- Prompt -
At the line with "exact ⟨h, lt_of_lt_of_le", start copying; carry on through the last line of the material below, exactly as written, and stop there.

- Task input -
namespace Literature.NumberTheory.EllipticCurves.BhargavaHo2022

/-! ### The parameters and the curve -/

/-- The integer parameters `(a₁, a₂, a₂', a₃)` of a member
`y² + a₁xy + a₃y = (x - a₂)(x - a₂')(x - a₂'')`, `a₂'' = -a₂ - a₂'`, of Bhargava–Ho's family `F₂`
(the fifth printed parameter `a₂''` is eliminated by `a₂ + a₂' + a₂'' = 0`).
[cite: BhargavaHo2022, §1 (definition of F₂)] -/
structure Params where
  /-- coefficient of `xy` -/
  a₁ : ℤ
  /-- first marked root: the marked point `(a₂, 0)` -/
  a₂ : ℤ
  /-- second marked root: the marked point `(a₂', 0)` -/
  a₂' : ℤ
  /-- coefficient of `y` -/
  a₃ : ℤ

namespace Params

variable (a : Params)

/-- The third root `a₂'' = -a₂ - a₂'` ("`a₂ + a₂' + a₂'' = 0`"). [cite: BhargavaHo2022, §1 (definition of F₂)] -/
def a₂'' : ℤ := -a.a₂ - a.a₂'

/-- The member of `F₂` with parameters `a`, as an integral Weierstrass curve: expanding
`(x - a₂)(x - a₂')(x + a₂ + a₂') = x³ - (a₂² + a₂a₂' + a₂'²)x + a₂a₂'(a₂ + a₂')` gives the
Weierstrass coefficients `[a₁, 0, a₃, -(a₂² + a₂a₂' + a₂'²), a₂a₂'(a₂ + a₂')]`.
[cite: BhargavaHo2022, §1 (definition of F₂)] -/
def curveInt : WeierstrassCurve ℤ :=
  ⟨a.a₁, 0, a.a₃, -(a.a₂ ^ 2 + a.a₂ * a.a₂' + a.a₂' ^ 2), a.a₂ * a.a₂' * (a.a₂ + a.a₂')⟩

/-- The member of `F₂` with parameters `a`, as a Weierstrass curve over `ℚ` (base change of
`curveInt`). [cite: BhargavaHo2022, §1 (definition of F₂)] -/
def curve : WeierstrassCurve ℚ :=
  a.curveInt.map (Int.castRingHom ℚ)

/-- The Weierstrass coefficients of `curve a`, spelled out. [cite: BhargavaHo2022, §1 (definition of F₂)] -/
theorem curve_eq : a.curve = ⟨(a.a₁ : ℚ), 0, (a.a₃ : ℚ),
    -((a.a₂ : ℚ) ^ 2 + a.a₂ * a.a₂' + (a.a₂' : ℚ) ^ 2), (a.a₂ : ℚ) * a.a₂' * (a.a₂ + a.a₂')⟩ := by
  simp [curve, curveInt, WeierstrassCurve.map]

/-- **The defining equation.** A point `(x, y)` lies on `curve a` iff
`y² + a₁xy + a₃y = (x - a₂)(x - a₂')(x + a₂ + a₂')` — Bhargava–Ho's equation of `F₂` with
`a₂'' = -a₂ - a₂'`. [cite: BhargavaHo2022, §1 (definition of F₂)] -/
theorem equation_curve_iff (x y : ℚ) : a.curve.toAffine.Equation x y ↔
    y ^ 2 + a.a₁ * x * y + a.a₃ * y = (x - a.a₂) * (x - a.a₂') * (x + a.a₂ + a.a₂') := by
  rw [WeierstrassCurve.Affine.equation_iff, curve_eq]
  constructor <;> intro h <;> linear_combination h

/-- The discriminant of `curve a` is the (integer) discriminant polynomial of `F₂` evaluated at `a`.
[cite: BhargavaHo2022, §1 (the discriminant polynomial Δ)] -/
theorem curve_Δ : a.curve.Δ = (a.curveInt.Δ : ℚ) := by
  rw [curve, WeierstrassCurve.map_Δ]
  rfl

/-- Membership in `F₂`: "`Δ ≠ 0`" (the curve is nonsingular). [cite: BhargavaHo2022, §1 (definition of F₂)] -/
def IsMember (a : Params) : Prop := a.curveInt.Δ ≠ 0

variable {a} in
/-- A member of `F₂` is an elliptic curve. [cite: BhargavaHo2022, §1 (definition of F₂)] -/
theorem isElliptic_curve (h : a.IsMember) : a.curve.IsElliptic :=
  ⟨Ne.isUnit (by rw [curve_Δ]; exact_mod_cast h)⟩

/-- The first marked point `(a₂, 0)` lies on the curve. [cite: BhargavaHo2022, §1 (F₂: marked point (a₂, 0))] -/
theorem equation_markedPoint₁ : a.curve.toAffine.Equation (a.a₂ : ℚ) 0 := by
  rw [equation_curve_iff]
  ring

/-- The second marked point `(a₂', 0)` lies on the curve. [cite: BhargavaHo2022, §1 (F₂: marked point (a₂', 0))] -/
theorem equation_markedPoint₂ : a.curve.toAffine.Equation (a.a₂' : ℚ) 0 := by
  rw [equation_curve_iff]
  ring

/-- The third root `(a₂'', 0) = (-a₂ - a₂', 0)` lies on the curve (it is `-(P₁ + P₂)` in the group
law, the three roots being collinear on `y = 0`). [cite: BhargavaHo2022, §1 (definition of F₂)] -/
theorem equation_thirdRoot : a.curve.toAffine.Equation (a.a₂'' : ℚ) 0 := by
  rw [equation_curve_iff, a₂'']
  push_cast
  ring

variable {a} in
/-- The first marked point `P₁ = (a₂, 0) ∈ E(ℚ)` of a member of `F₂` (nonsingular because `Δ ≠ 0`,
Mathlib `equation_iff_nonsingular_of_Δ_ne_zero`). [cite: BhargavaHo2022, §1 (F₂: marked point (a₂, 0))] -/
def markedPoint₁ (h : a.IsMember) : a.curve.toAffine.Point :=
  .some _ _ ((WeierstrassCurve.Affine.equation_iff_nonsingular_of_Δ_ne_zero
    (by rw [curve_Δ]; exact_mod_cast h)).mp a.equation_markedPoint₁)

variable {a} in
/-- The second marked point `P₂ = (a₂', 0) ∈ E(ℚ)` of a member of `F₂`.
[cite: BhargavaHo2022, §1 (F₂: marked point (a₂', 0))] -/
def markedPoint₂ (h : a.IsMember) : a.curve.toAffine.Point :=
  .some _ _ ((WeierstrassCurve.Affine.equation_iff_nonsingular_of_Δ_ne_zero
    (by rw [curve_Δ]; exact_mod_cast h)).mp a.equation_markedPoint₂)

/-! ### The height and the finite sets of members of bounded height -/

/-- **Bhargava–Ho's (naive) height on `F₂`**, "`H(E) := max{|a_i|^{12/i}, |a₂'|⁶, |a₂''|⁶}`", as an
integer: `max(|a₁|¹², |a₂|⁶, |a₂'|⁶, |a₂''|⁶, |a₃|⁴)` with `|a₂''| = |a₂ + a₂'|`.
[cite: BhargavaHo2022, §1 (definition of the height on F₂, before Thm. 1.1)] -/
def height : ℤ :=
  max (max (max (max (|a.a₁| ^ 12) (|a.a₂| ^ 6)) (|a.a₂'| ^ 6)) (|a.a₂ + a.a₂'| ^ 6)) (|a.a₃| ^ 4)

/-- The height is nonnegative. [cite: BhargavaHo2022, §1 (definition of the height on F₂)] -/
theorem height_nonneg : 0 ≤ a.height :=
  le_max_of_le_right (pow_nonneg (abs_nonneg _) 4)

/-- The parameter tuple as an element of `ℤ⁴` (for counting in boxes). [cite: BhargavaHo2022, §1 (definition of F₂)] -/
def ofTuple (t : ℤ × ℤ × ℤ × ℤ) : Params := ⟨t.1, t.2.1, t.2.2.1, t.2.2.2⟩

/-- `ofTuple` is injective. [cite: BhargavaHo2022, §1 (definition of F₂)] -/
theorem ofTuple_injective : Function.Injective ofTuple := by
  rintro ⟨t₁, t₂, t₃, t₄⟩ ⟨s₁, s₂, s₃, s₄⟩ h
  simp only [ofTuple, Params.mk.injEq] at h
  obtain ⟨rfl, rfl, rfl, rfl⟩ := h
  rfl

end Params

/-- An integer whose `n`-th power (`n ≠ 0`) is at most `X` has absolute value at most `X`
(`|t| ≤ |t|ⁿ` for `|t| ≥ 1`). [folklore] -/
private theorem abs_le_of_abs_pow_le {t X : ℤ} {n : ℕ} (hn : n ≠ 0) (hX : 0 ≤ X)
    (h : |t| ^ n ≤ X) : |t| ≤ X := by
  rcases (abs_nonneg t).eq_or_lt with h0 | hpos
  · rw [← h0]; exact hX
  · exact (le_self_pow₀ (by omega) hn).trans h

/-- **The members of `F₂` of height `< X`**, as a finite set: the parameters `a` in the box
`[-X, X]⁴` with `Δ(a) ≠ 0` and `height a < X` (the box condition is redundant, `mem_below_iff`).
[cite: BhargavaHo2022, §1 ("when elliptic curves in the family F₂ are ordered by height")] -/
noncomputable def below (X : ℕ) : Finset Params := by
  classical
  exact ((Finset.Icc (-(X : ℤ)) X ×ˢ Finset.Icc (-(X : ℤ)) X ×ˢ Finset.Icc (-(X : ℤ)) X ×ˢ
      Finset.Icc (-(X : ℤ)) X).map ⟨Params.ofTuple, Params.ofTuple_injective⟩).filter
    fun a ↦ a.IsMember ∧ a.height < X

/-- Membership in `below X`: exactly the members of `F₂` of height `< X` (the box is implied:
`height a < X` forces `|a₁|, |a₂|, |a₂'|, |a₃| ≤ X`). [cite: BhargavaHo2022, §1 (height on F₂)] -/
theorem mem_below_iff (a : Params) (X : ℕ) : a ∈ below X ↔ a.IsMember ∧ a.height < X := by
  classical
  simp only [below, Finset.mem_filter, Finset.mem_map, Finset.mem_product, Finset.mem_Icc,
    Function.Embedding.coeFn_mk, and_iff_right_iff_imp, and_imp]
  intro _ hH
  have hX : (0 : ℤ) ≤ X := by positivity
  have hle : a.height ≤ X := hH.le
  have h1 : |a.a₁| ≤ X := abs_le_of_abs_pow_le (n := 12) (by norm_num) hX
    ((le_max_left _ _).trans ((le_max_left _ _).trans ((le_max_left _ _).trans
      ((le_max_left _ _).trans hle))))
  have h2 : |a.a₂| ≤ X := abs_le_of_abs_pow_le (n := 6) (by norm_num) hX
    ((le_max_right _ _).trans ((le_max_left _ _).trans ((le_max_left _ _).trans
      ((le_max_left _ _).trans hle))))
  have h3 : |a.a₂'| ≤ X := abs_le_of_abs_pow_le (n := 6) (by norm_num) hX
    ((le_max_right _ _).trans ((le_max_left _ _).trans ((le_max_left _ _).trans hle)))
  have h4 : |a.a₃| ≤ X := abs_le_of_abs_pow_le (n := 4) (by norm_num) hX
    ((le_max_right _ _).trans hle)
  refine ⟨(a.a₁, a.a₂, a.a₂', a.a₃), ⟨abs_le.mp h1, abs_le.mp h2, abs_le.mp h3, abs_le.mp h4⟩, ?_⟩
  cases a
  rfl

/-- `below` is monotone in the height bound. [cite: BhargavaHo2022, §1 (height on F₂)] -/
theorem below_mono : Monotone below := by
  intro X Y hXY a
  simp only [mem_below_iff]
  rintro ⟨h, hlt⟩
  exact ⟨h, lt_of_lt_of_le hlt (by exact_mod_cast hXY)⟩

/-! ### Subfamilies defined by congruence conditions; large subfamilies -/

/-- Data of **a subfamily `Φ` of `F₂` defined, for each prime `p`, by congruence conditions modulo
some power of `p`**: at the prime `p` the condition is membership of the residue of
`(a₁, a₂, a₂', a₃)` modulo `p ^ expt p` in `residues p` (the shape of the tree's
`Literature.NumberTheory.EllipticCurves.CongruenceFamily` for the family of all curves).
[cite: BhargavaHo2022, §1 (before Thm. 1.2: subfamilies defined by congruence conditions)] -/
structure CongruenceFamily₂ where
  /-- the exponent `k_p` of the modulus `p ^ k_p` of the local condition at the prime `p` -/
  expt : ℕ → ℕ
  /-- the allowed residues `(a₁, a₂, a₂', a₃) mod p ^ k_p` at the prime `p` -/
  residues : (p : ℕ) →
    Set (ZMod (p ^ expt p) × ZMod (p ^ expt p) × ZMod (p ^ expt p) × ZMod (p ^ expt p))

namespace CongruenceFamily₂

variable (Φ : CongruenceFamily₂)

/-- The residue of the parameters `a` modulo `p ^ expt p`. [cite: BhargavaHo2022, §1 (subfamilies defined by congruence conditions)] -/
def residueOf (p : ℕ) (a : Params) :
    ZMod (p ^ Φ.expt p) × ZMod (p ^ Φ.expt p) × ZMod (p ^ Φ.expt p) × ZMod (p ^ Φ.expt p) :=
  ((a.a₁ : ZMod (p ^ Φ.expt p)), (a.a₂ : ZMod (p ^ Φ.expt p)), (a.a₂' : ZMod (p ^ Φ.expt p)),
    (a.a₃ : ZMod (p ^ Φ.expt p)))

/-- Membership of the member with parameters `a` in the subfamily `Φ`: `Δ(a) ≠ 0` and the residue
condition at every prime. [cite: BhargavaHo2022, §1 (subfamilies defined by congruence conditions)] -/
def Mem (Φ : CongruenceFamily₂) (a : Params) : Prop :=
  a.IsMember ∧ ∀ p : ℕ, p.Prime → Φ.residueOf p a ∈ Φ.residues p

- Answer section -
  exact ⟨h, lt_of_lt_of_le hlt (by exact_mod_cast hXY)⟩

/-! ### Subfamilies defined by congruence conditions; large subfamilies -/

/-- Data of **a subfamily `Φ` of `F₂` defined, for each prime `p`, by congruence conditions modulo
some power of `p`**: at the prime `p` the condition is membership of the residue of
`(a₁, a₂, a₂', a₃)` modulo `p ^ expt p` in `residues p` (the shape of the tree's
`Literature.NumberTheory.EllipticCurves.CongruenceFamily` for the family of all curves).
[cite: BhargavaHo2022, §1 (before Thm. 1.2: subfamilies defined by congruence conditions)] -/
structure CongruenceFamily₂ where
  /-- the exponent `k_p` of the modulus `p ^ k_p` of the local condition at the prime `p` -/
  expt : ℕ → ℕ
  /-- the allowed residues `(a₁, a₂, a₂', a₃) mod p ^ k_p` at the prime `p` -/
  residues : (p : ℕ) →
    Set (ZMod (p ^ expt p) × ZMod (p ^ expt p) × ZMod (p ^ expt p) × ZMod (p ^ expt p))

namespace CongruenceFamily₂

variable (Φ : CongruenceFamily₂)

/-- The residue of the parameters `a` modulo `p ^ expt p`. [cite: BhargavaHo2022, §1 (subfamilies defined by congruence conditions)] -/
def residueOf (p : ℕ) (a : Params) :
    ZMod (p ^ Φ.expt p) × ZMod (p ^ Φ.expt p) × ZMod (p ^ Φ.expt p) × ZMod (p ^ Φ.expt p) :=
  ((a.a₁ : ZMod (p ^ Φ.expt p)), (a.a₂ : ZMod (p ^ Φ.expt p)), (a.a₂' : ZMod (p ^ Φ.expt p)),
    (a.a₃ : ZMod (p ^ Φ.expt p)))

/-- Membership of the member with parameters `a` in the subfamily `Φ`: `Δ(a) ≠ 0` and the residue
condition at every prime. [cite: BhargavaHo2022, §1 (subfamilies defined by congruence conditions)] -/
def Mem (Φ : CongruenceFamily₂) (a : Params) : Prop :=
  a.IsMember ∧ ∀ p : ℕ, p.Prime → Φ.residueOf p a ∈ Φ.residues p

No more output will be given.